You can access the saved Elyra Pipeline for Data Preprocessing (extraction + curation) here, and the one for end-to-end Inference (extraction + infer relevance + infer kpi + create tables) here
In order to set up an Elyra pipeline and run it on kubeflow pipelines, you can follow the instructions below:
-
To run the pipeline, you will need the Elyra notebook pipeline editor. Make sure you are either on the
Custom Elyra Notebook Image
or theAICoE OS-Climate Demo
image on the OS-Climate JupyterHub -
To get a Kubeflow pipeline running, you need to create a runtime image and a kubeflow pipelines runtime configuration.
To create a runtime image using Elyra, follow the steps given here.

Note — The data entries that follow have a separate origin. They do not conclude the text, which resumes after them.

/-- ★ **COMPLETION LEMMA (one more root from a dominating top term).**  If `P` takes non-zero values of alternating sign at
`0 < u₀ < ⋯ < u_N` and `R` has larger degree, then for a suitable `ε ≠ 0` the polynomial `P + ε·R` alternates at `N + 2` points (the old
ones, and one far to the right where `ε·R` dominates with the sign opposite to `P(u_N)`), hence has at least `N + 1` distinct positive
roots.  (Mechanism of the cell's «ε-completion» / null-end extension, general degree version.) [this work] -/
theorem le_card_posRoots_complete {N : ℕ} (P R : ℝ[X]) (u : Fin (N + 1) → ℝ) (huM : StrictMono u) (hu0 : 0 < u 0)
    (hP0 : ∀ k, P.eval (u k) ≠ 0) (halt : ∀ k : Fin N, P.eval (u k.castSucc) * P.eval (u k.succ) < 0)
    (hdeg : P.natDegree < R.natDegree) :
    ∃ ε : ℝ, ε ≠ 0 ∧ (∀ k, 0 < (P + C ε * R).eval (u k) * P.eval (u k)) ∧
      N + 1 ≤ ((P + C ε * R).roots.toFinset.filter (fun t => 0 < t)).card := by
  -- a uniform smallness bound `δ ≤ |P(u_k)| / (|R(u_k)| + 1)`
  set δf : Fin (N + 1) → ℝ := fun k => |P.eval (u k)| / (|R.eval (u k)| + 1) with hδf
  have hδf_pos : ∀ k, 0 < δf k := fun k => div_pos (abs_pos.2 (hP0 k)) (by positivity)
  set δ : ℝ := Finset.univ.inf' ⟨0, Finset.mem_univ _⟩ δf with hδ
  have hδpos : 0 < δ := (Finset.lt_inf'_iff _).2 fun k _ => hδf_pos k
  have hδle : ∀ k, δ ≤ δf k := fun k => Finset.inf'_le δf (Finset.mem_univ k)
  -- the sign of `ε`: opposite to `P(u_N) · lc(R)`
  set c : ℝ := R.leadingCoeff with hc
  have hR0 : R ≠ 0 := by rintro rfl; simp at hdeg
  have hc0 : c ≠ 0 := leadingCoeff_ne_zero.2 hR0
  set a : ℝ := P.eval (u (Fin.last N)) with ha
  have ha0 : a ≠ 0 := hP0 _
  obtain ⟨ε, hεabs, hεsign⟩ : ∃ ε : ℝ, |ε| = δ / 2 ∧ ε * c * a < 0 := by
    rcases lt_or_gt_of_ne (mul_ne_zero hc0 ha0) with h | h
    · exact ⟨δ / 2, by rw [abs_of_pos (half_pos hδpos)], by nlinarith⟩
    · exact ⟨-(δ / 2), by rw [abs_neg, abs_of_pos (half_pos hδpos)], by nlinarith⟩
  have hε0 : ε ≠ 0 := by
    intro h; rw [h, abs_zero] at hεabs; linarith
  set Q : ℝ[X] := P + C ε * R with hQ
  have hQev : ∀ t, Q.eval t = P.eval t + ε * R.eval t := by intro t; simp [hQ]
  -- (1) at the old points `Q` has the sign of `P`
  have key1 : ∀ k, 0 < Q.eval (u k) * P.eval (u k) := by
    intro k
    have hPk : 0 < |P.eval (u k)| := abs_pos.2 (hP0 k)
    have hsmall : |ε * R.eval (u k)| < |P.eval (u k)| := by
      rw [abs_mul, hεabs]
      have h1 : δ / 2 * |R.eval (u k)| ≤ δf k / 2 * |R.eval (u k)| :=
        mul_le_mul_of_nonneg_right (by linarith [hδle k]) (abs_nonneg _)
      have h2 : δf k / 2 * |R.eval (u k)| < δf k * (|R.eval (u k)| + 1) := by
        have := hδf_pos k; nlinarith [abs_nonneg (R.eval (u k))]
      have h3 : δf k * (|R.eval (u k)| + 1) = |P.eval (u k)| := by
        rw [hδf]; field_simp
      linarith
    rw [hQev]
    have := (abs_lt.1 hsmall).1
    have h4 : |ε * R.eval (u k) * P.eval (u k)| < P.eval (u k) * P.eval (u k) := by
      rw [abs_mul (ε * R.eval (u k)), ← abs_mul_self (P.eval (u k)), abs_mul (P.eval (u k))]
      exact mul_lt_mul_of_pos_right hsmall hPk
    have := (abs_lt.1 h4).1
    nlinarith
  -- (2) far to the right `Q` has the sign of `ε·c`
  have hQdeg : Q.natDegree = R.natDegree := by
    rw [hQ, natDegree_add_eq_right_of_natDegree_lt (by rwa [natDegree_C_mul hε0]), natDegree_C_mul hε0]
  have hQlc : Q.leadingCoeff = ε * c := by
    rw [hQ, leadingCoeff_add_of_degree_lt (degree_lt_degree (by rwa [natDegree_C_mul hε0])), leadingCoeff_mul,
      leadingCoeff_C]
  have hQdeg' : 0 < Q.degree := by
    rw [← natDegree_pos_iff_degree_pos, hQdeg]; omega
  obtain ⟨T, hTgt, hTsign⟩ : ∃ T, u (Fin.last N) < T ∧ 0 < Q.eval T * (ε * c) := by
    rcases lt_or_gt_of_ne (mul_ne_zero hε0 hc0) with hneg | hpos
    · -- `ε c < 0`: `−Q → +∞`
      have hlim : Tendsto (fun x => (-Q).eval x) atTop atTop :=
        (-Q).tendsto_atTop_of_leadingCoeff_nonneg (by rwa [degree_neg]) (by rw [leadingCoeff_neg, hQlc]; linarith)
      obtain ⟨T, hT1, hT2⟩ := ((hlim.eventually_gt_atTop 0).and (eventually_gt_atTop (u (Fin.last N)))).exists
      refine ⟨T, hT2, ?_⟩
      rw [eval_neg] at hT1
      nlinarith
    · have hlim : Tendsto (fun x => Q.eval x) atTop atTop :=
        Q.tendsto_atTop_of_leadingCoeff_nonneg hQdeg' (by rw [hQlc]; exact hpos.le)
      obtain ⟨T, hT1, hT2⟩ := ((hlim.eventually_gt_atTop 0).and (eventually_gt_atTop (u (Fin.last N)))).exists
      exact ⟨T, hT2, mul_pos hT1 hpos⟩
  -- (3) count: block `u` with witnesses `P(u_k)`, block `(T)` with witness `ε·c`
  have h := le_card_posRoots_two_blocks (W := 0) Q u (fun _ => T) (fun k => P.eval (u k)) (fun _ => ε * c)
    huM (fun i j hij => absurd hij (by simp [Fin.eq_zero i, Fin.eq_zero j])) hu0 hTgt key1 (fun _ => hTsign) halt
    (fun j => Fin.elim0 j) (by nlinarith [hεsign])
  exact ⟨ε, hε0, key1, by simpa using h⟩

end GraftFloor

end Summit.ValiantsHypothesis.ValiantsHypothesis.Theorems.KPlusLogSqLaw.TowerGraft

Fill all required fields to create a runtime image for the project repo:
- Name:
aicoe-osc-demo
- Image Name:
quay.io/os-climate/aicoe-osc-demo:v0.17.0
To create a kubeflow pipeline runtime configuration image using Elyra, follow the steps given here.

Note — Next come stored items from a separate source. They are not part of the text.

import Literature.ModelTheory.ExponentialFields.ExponentialField
import HarnessLib

/-!
# Surjectivity of the exponential (`IsSurjectiveOntoUnits`): an axiom, not a theorem

`Literature.ExponentialRing.IsSurjectiveOntoUnits R` (file `ExponentialField.lean`) vendors the condition
"every non-zero element of `R` is an exponential", i.e. `∀ y ≠ 0, ∃ x, exp x = y`. In the literature
this is an **axiom** singled out among exponential fields, never a theorem about all of them:

* Zilber 2005, §1: the basic class `𝓔` consists of algebraically closed fields `F` of
  characteristic zero with `ex : (F, +) → (F*, ·)` a *surjective* homomorphism (as restated in
  D'Aquino–Macintyre–Terzo 2010 §2 and Bays–Kirby 2013 §2.1, axiom 1);
* Kirby, *A note on the axioms for Zilber's pseudo-exponential fields* (2013), §2, axiom 1
  ("ELA-field: … its exponential map is a homomorphism from its additive group to its
  multiplicative group, which is surjective");
* Kirby, *Finitely presented exponential fields* (2013), Definition 2.10: "An EL-field is a (total)
  exponential field in which every non-zero element has a logarithm" — literally the vendored
  predicate.

Consequently the Lean declaration is a *predicate* on exponential rings (its ring argument `R` is
explicit; it is consumed as a hypothesis `(hsurj : IsSurjectiveOntoUnits K)` by the Zilber-field
files), and there is **no** unconditional `IsSurjectiveOntoUnits_holds`: the universal closure is
false. This file records that precisely and adds the unfolding lemmas justifying the name.

Contents (all in `namespace Literature.ExponentialRing`):

* `isSurjectiveOntoUnits_iff_forall_units`: over a division ring, `IsSurjectiveOntoUnits K` says
  exactly that every unit `u : Kˣ` is an exponential (surjectivity of `exp : K → Kˣ`).
* `isSurjectiveOntoUnits_iff_range_exp`: equivalently `Set.range exp = {0}ᶜ`.
* `not_isSurjectiveOntoUnits_of_exp_eq_one`: the trivial exponential `exp = 1` is not surjective as
  soon as the ring has an element other than `0` and `1`; `exists_exponentialRing_not_isSurjectiveOntoUnits`
  packages the instance `(ℚ, exp = 1)`.
* `not_isSurjectiveOntoUnits_real`: the real exponential field `ℝ_exp` fails it (`Real.exp x > 0`, so
  `-1` is not an exponential), although `ℂ_exp` satisfies it (`isSurjectiveOntoUnits_complex` in
  `ExponentialField.lean`).
* `not_forall_isSurjectiveOntoUnits`: hence the would-be fact
  `∀ R [Field R] [CharZero R] [ExponentialRing R], IsSurjectiveOntoUnits R` is refutable (witness `ℝ`).

## References

* B. Zilber, *Pseudo-exponentiation on algebraically closed fields of characteristic zero*,
  Ann. Pure Appl. Logic 132 (2005) 67–95, §1.
* J. Kirby, *A note on the axioms for Zilber's pseudo-exponential fields*, Notre Dame J. Formal
  Logic 54 (2013) 509–520, §2.
* J. Kirby, *Finitely presented exponential fields*, Algebra & Number Theory 7 (2013) 943–980,
  Definition 2.10.
* M. Bays, J. Kirby, *Excellence and uncountable categoricity of Zilber's exponential fields*
  arXiv:1305.0493 (2013), §2.1.
* P. D'Aquino, A. Macintyre, G. Terzo, *Schanuel Nullstellensatz for Zilber fields*,
  Fund. Math. 207 (2010), §2.
-/

noncomputable section

namespace Literature.ModelTheory.ExponentialFields

namespace ExponentialRing

section DivisionRing

variable {K : Type*} [DivisionRing K] [ExponentialRing K]

/-- Over a division ring, `IsSurjectiveOntoUnits K` says precisely that the exponential is
surjective onto the multiplicative group: every unit `u : Kˣ` is of the form `exp x`
(Kirby 2013, Def. 2.10: "every non-zero element has a logarithm"; Zilber 2005 §1: `ex : (F, +) →
(F*, ·)` is surjective; Kirby 2013 (note on the axioms) §2, axiom 1 "ELA-field").
[cite: Kirby2013, Definition 2.10] [cite: Kirby2013Axioms, §2 axiom 1] -/
theorem isSurjectiveOntoUnits_iff_forall_units :
    IsSurjectiveOntoUnits K ↔ ∀ u : Kˣ, ∃ x : K, exp x = u := by
  constructor
  · intro h u
    exact h u u.ne_zero
  · intro h y hy
    obtain ⟨x, hx⟩ := h (Units.mk0 y hy)
    exact ⟨x, by rw [hx, Units.val_mk0]⟩

/-- Over a division ring, `IsSurjectiveOntoUnits K` holds iff the image of `exp` is exactly the set
of non-zero elements (`exp x` is always a unit, `ExponentialRing.isUnit_exp`). [folklore] -/
theorem isSurjectiveOntoUnits_iff_range_exp :
    IsSurjectiveOntoUnits K ↔ Set.range (exp : K → K) = {0}ᶜ := by
  constructor
  · intro h
    ext y
    simp only [Set.mem_range, Set.mem_compl_iff, Set.mem_singleton_iff]
    constructor
    · rintro ⟨x, rfl⟩
      exact (isUnit_exp x).ne_zero
    · intro hy
      exact h y hy
  · intro h y hy
    have hy' : y ∈ Set.range (exp : K → K) := by
      rw [h, Set.mem_compl_iff, Set.mem_singleton_iff]
      exact hy
    exact hy'

end DivisionRing

section Trivial

variable {R : Type*} [Ring R] [ExponentialRing R]

/-- The trivial exponential `exp = 1` (an exponential ring in the sense of van den Dries 1984) is not
surjective onto the non-zero elements as soon as the ring has an element `y ∉ {0, 1}`: such a `y` is
not an exponential. In particular surjectivity is a genuine axiom on exponential fields
(Kirby 2013 Def. 2.10, "EL-field"), not a consequence of the E-ring axioms. [folklore] -/
theorem not_isSurjectiveOntoUnits_of_exp_eq_one (h : ∀ x : R, exp x = 1) {y : R} (hy0 : y ≠ 0)
    (hy1 : y ≠ 1) : ¬ IsSurjectiveOntoUnits R := by
  intro hs
  obtain ⟨x, hx⟩ := hs y hy0
  exact hy1 (hx.symm.trans (h x))

/-- `ℚ` with the trivial exponential `exp = 1` is an exponential field of characteristic zero whose
exponential is not surjective onto `ℚˣ` (`2` is not an exponential). [folklore] -/
theorem exists_exponentialRing_not_isSurjectiveOntoUnits :
    ∃ E : ExponentialRing ℚ, ¬ @IsSurjectiveOntoUnits ℚ _ E :=
  ⟨⟨fun _ => 1, rfl, fun _ _ => (one_mul 1).symm⟩,
    @not_isSurjectiveOntoUnits_of_exp_eq_one ℚ _ ⟨fun _ => 1, rfl, fun _ _ => (one_mul 1).symm⟩
      (fun _ => rfl) 2 two_ne_zero (by norm_num)⟩

end Trivial

/-- The real exponential field `ℝ_exp` does **not** have surjective exponential: `Real.exp x > 0`
for all `x` (Mathlib `Real.exp_pos`), so `-1 ∈ ℝˣ` is not an exponential. (Contrast
`isSurjectiveOntoUnits_complex`: `ℂ_exp` is an EL-field, Kirby 2013 Def. 2.10.) [folklore] -/
theorem not_isSurjectiveOntoUnits_real : ¬ IsSurjectiveOntoUnits ℝ := by
  intro h
  obtain ⟨x, hx⟩ := h (-1) (by norm_num)
  have hpos : (0 : ℝ) < Real.exp x := Real.exp_pos x
  have hx' : Real.exp x = -1 := hx
  linarith

/-- There is no unconditional `IsSurjectiveOntoUnits_holds`: surjectivity of the exponential is an
axiom of Zilber's pseudo-exponential fields / EL(A)-fields (Zilber 2005 §1; Kirby 2013 Def. 2.10;
Bays–Kirby 2013 §2.1 axiom 1),
and it already fails for the exponential field `ℝ_exp` of characteristic zero
(`not_isSurjectiveOntoUnits_real`). Users keep `(h : IsSurjectiveOntoUnits K)` as a hypothesis. [folklore] -/
theorem not_forall_isSurjectiveOntoUnits :
    ¬ ∀ (R : Type) [Field R] [CharZero R] [ExponentialRing R], IsSurjectiveOntoUnits R :=
  fun h => not_isSurjectiveOntoUnits_real (h ℝ)

end ExponentialRing

end Literature.ModelTheory.ExponentialFields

Insert all inputs for the Runtime"
- Name:
aicoe-osc-demo-cl2
- Kubeflow Pipeline API Endpoint:
http://ml-pipeline-ui.kubeflow.svc.cluster.local:80/pipeline
- Kubeflow Pipeline Engine:
Tekton
- Authentication Type:
NO_AUTHENTICATION
- Cloud Object Storage Endpoint:
S3_ENDPOINT
- Cloud Object Storage Username:
AWS_ACCESS_KEY_ID
- Cloud Object Storage Password:
AWS_SECRET_ACCESS_KEY
- Cloud Object Storage Bucket Name:
S3_BUCKET
- Cloud Object Storage Credentials Secret:
S3_SECRET
Now you can create Elyra pipelines by clicking on the "+" button in your JupyterHub environment, selecting "Kubeflow Pipeline Editor" under Elyra, and then clicking and dragging notebooks to the editor window. Then, you can connect the notebooks to create your workflow. This is what the inference pipeline in this demo looks like, after this step:
To trigger this pipeline, you need to make sure that the node properties for each notebook have been updated.

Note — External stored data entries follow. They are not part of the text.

/-! ## §1 The core: shear-invariant measures are pushed to multiples of product Haar -/

omit [MeasurableSpace X] in
/-- For fixed `x`, a map with the translate property is measure-preserving on the coarse fields: `κ ↦ Φ(σ_κ x) = (A_C κ_C B_C)_C` is a two-sided coordinatewise translation
(lit `measurePreserving_mulLeft`∕`measurePreserving_mulRight`). [cite: Balaban1985Averaging, (10) p.19] -/
theorem measurePreserving_of_translate (Φ : X → GaugeField P j' G) (σ : GaugeField P j' G → X → X) (x : X)
    (htr : ∃ A B : GaugeField P j' G, ∀ κ : GaugeField P j' G, Φ (σ κ x) = fun C => A C * κ C * B C) :
    MeasurePreserving (fun κ : GaugeField P j' G => Φ (σ κ x)) (fieldMeasure P j' G) (fieldMeasure P j' G) := by
  obtain ⟨A, B, hAB⟩ := htr
  have hcomp : (fun κ : GaugeField P j' G => Φ (σ κ x)) =
      (fun (v : GaugeField P j' G) (C : PBond P j') => v C * B C) ∘ (fun (κ : GaugeField P j' G) (C : PBond P j') => A C * κ C) := by
    funext κ; rw [hAB κ]; rfl
  rw [hcomp]
  exact (measurePreserving_mulRight B).comp (measurePreserving_mulLeft A)

/-- ★★★ **LAUNDERING BY TRANSLATE SLOTS.**  Let `μ` be an s-finite measure on `X`, `Φ : X → (coarse fields)` measurable, and `σ_κ : X → X` (`κ` a coarse field) a jointly measurable family
with `μ∘σ_κ⁻¹ = μ` for every `κ`, such that for every point `x` there are coarse fields `A`, `B` with `Φ(σ_κ x) = (A_C·κ_C·B_C)_C` for all `κ`.  Then `μ∘Φ⁻¹ = μ(univ)•dU_{j′}`.
Route: `μ(Φ⁻¹A) = ∫ 1_A(Φ(σ_κ x)) dμ` for every `κ` (invariance); average over `κ ∼ dU_{j′}` (a probability), swap (Tonelli), and the inner `κ`-integral is `dU_{j′}(A)` by
`measurePreserving_of_translate`. [cite: Balaban1987RG1, (0.11) p.253; Balaban1985Averaging, (10) p.19] -/
theorem map_eq_smul_of_translateSlots (μ : Measure X) [SFinite μ] (Φ : X → GaugeField P j' G) (hΦ : Measurable Φ)
    (σ : GaugeField P j' G → X → X) (hσm : Measurable fun p : X × GaugeField P j' G => σ p.2 p.1)
    (hσμ : ∀ κ : GaugeField P j' G, μ.map (σ κ) = μ)
    (htr : ∀ x : X, ∃ A B : GaugeField P j' G, ∀ κ : GaugeField P j' G, Φ (σ κ x) = fun C => A C * κ C * B C) :
    μ.map Φ = μ Set.univ • fieldMeasure P j' G := by
  have hσk : ∀ κ : GaugeField P j' G, Measurable (σ κ) := fun κ =>
    hσm.comp (measurable_id.prodMk measurable_const)
  ext A hA
  rw [Measure.map_apply hΦ hA, Measure.smul_apply, smul_eq_mul]
  have hind : Measurable fun V : GaugeField P j' G => A.indicator (fun _ => (1 : ℝ≥0∞)) V := measurable_const.indicator hA
  -- `μ(Φ⁻¹A) = ∫ 1_A ∘ Φ`
  have h0 : μ (Φ ⁻¹' A) = ∫⁻ x, A.indicator (fun _ => (1 : ℝ≥0∞)) (Φ x) ∂μ := by
    rw [← lintegral_indicator_one (hΦ hA)]
    refine lintegral_congr fun x => ?_
    by_cases hx : Φ x ∈ A
    · rw [Set.indicator_of_mem (show x ∈ Φ ⁻¹' A from hx), Set.indicator_of_mem hx, Pi.one_apply]
    · rw [Set.indicator_of_notMem (show x ∉ Φ ⁻¹' A from hx), Set.indicator_of_notMem hx]
  rw [h0]
  -- the two-variable integrand
  set F : X → GaugeField P j' G → ℝ≥0∞ := fun x κ => A.indicator (fun _ => (1 : ℝ≥0∞)) (Φ (σ κ x)) with hF
  have hFm : Measurable (Function.uncurry F) := hind.comp (hΦ.comp hσm)
  -- (i) invariance under each shear
  have hstep : ∀ κ : GaugeField P j' G, ∫⁻ x, A.indicator (fun _ => (1 : ℝ≥0∞)) (Φ x) ∂μ = ∫⁻ x, F x κ ∂μ := by
    intro κ
    have h1 := lintegral_map (μ := μ) (hind.comp hΦ) (hσk κ)
    rw [hσμ κ] at h1
    exact h1
  -- (ii) average and swap
  have havg : ∫⁻ x, A.indicator (fun _ => (1 : ℝ≥0∞)) (Φ x) ∂μ = ∫⁻ κ, ∫⁻ x, F x κ ∂μ ∂(fieldMeasure P j' G) := by
    simp_rw [← hstep]
    rw [lintegral_const, measure_univ, mul_one]
  have hFm' : Measurable (Function.uncurry fun (κ : GaugeField P j' G) (x : X) => F x κ) := hFm.comp measurable_swap
  rw [havg, lintegral_lintegral_swap hFm'.aemeasurable]
  -- (iii) the inner integral
  have hinner : ∀ x : X, ∫⁻ κ, F x κ ∂(fieldMeasure P j' G) = fieldMeasure P j' G A := by
    intro x
    have hΛ := measurePreserving_of_translate Φ σ x (htr x)
    have := hΛ.lintegral_comp hind
    rw [lintegral_indicator_const hA, one_mul] at this
    exact this
  simp_rw [hinner]
  rw [lintegral_const, mul_comm]

/-! ## §2 Density, spectator and signed forms -/

/-- ★★ **DENSITY FORM**: shears PRESERVING a reference measure `ν` and fixing a measurable density `f ≥ 0` ⇒ `((ν.withDensity f)∘Φ⁻¹) = (∫⁻ f dν)•dU_{j′}`.
[cite: Balaban1987RG1, (0.11) p.253; Balaban1985Averaging, (10) p.19] -/
theorem map_withDensity_eq_smul_of_translateSlots (ν : Measure X) [SFinite ν] (Φ : X → GaugeField P j' G) (hΦ : Measurable Φ)
    (σ : GaugeField P j' G → X → X) (hσm : Measurable fun p : X × GaugeField P j' G => σ p.2 p.1)
    (hσν : ∀ κ : GaugeField P j' G, MeasurePreserving (σ κ) ν ν)
    (htr : ∀ x : X, ∃ A B : GaugeField P j' G, ∀ κ : GaugeField P j' G, Φ (σ κ x) = fun C => A C * κ C * B C)
    {f : X → ℝ≥0∞} (hf : Measurable f) (hfσ : ∀ (κ : GaugeField P j' G) (x : X), f (σ κ x) = f x) :
    (ν.withDensity f).map Φ = (∫⁻ x, f x ∂ν) • fieldMeasure P j' G := by
  have hinv : ∀ κ : GaugeField P j' G, (ν.withDensity f).map (σ κ) = ν.withDensity f := by
    intro κ
    ext A hA
    rw [Measure.map_apply (hσν κ).measurable hA, withDensity_apply _ ((hσν κ).measurable hA), withDensity_apply _ hA]
    calc ∫⁻ x in σ κ ⁻¹' A, f x ∂ν = ∫⁻ x in σ κ ⁻¹' A, f (σ κ x) ∂ν := by simp only [hfσ]
      _ = ∫⁻ y in A, f y ∂(ν.map (σ κ)) := (setLIntegral_map hA hf (hσν κ).measurable).symm
      _ = ∫⁻ y in A, f y ∂ν := by rw [(hσν κ).map_eq]
  rw [map_eq_smul_of_translateSlots (ν.withDensity f) Φ hΦ σ hσm hinv htr, withDensity_apply _ MeasurableSet.univ,
    Measure.restrict_univ]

You need to set the cloud object storage details like S3_ENDPOINT
, S3_BUCKET
as well as the Trino database access credentials like TRINO_USER
, TRINO_PASSWD
, TRINO_HOST
, TRINO_PORT
as environment variables. Please note, if you are using the Cloud Object Storage Credentials Secret field in the Kubeflow Pipelines Runtime configuration, AWS_ACCESS_KEY_ID
and AWS_SECRET_ACCESS_KEY
can be omitted from the notebook properties as kubeflow is automatically able to read the encrypted credentials from the secret defined in OpenShift. If not, then you will have to add AWS_ACCESS_KEY_ID
, and AWS_SECRET_ACCESS_KEY
as environment variables here.
Once your pipeline is set up, you can run the pipeline by hitting the run button on the top left of the pipeline. You can give it a name and select the previously created Kubeflow Pipelines Runtime Configuration from the dropdown.
- The Superset dashboard is the final step of demo 2. The automated Elyra inference pipeline answers KPI questions from raw pdfs and stores the results in the Trino table. The dashboard queries the table according to user selected filters and shows the answers. To interact with the results, find the dashboard here.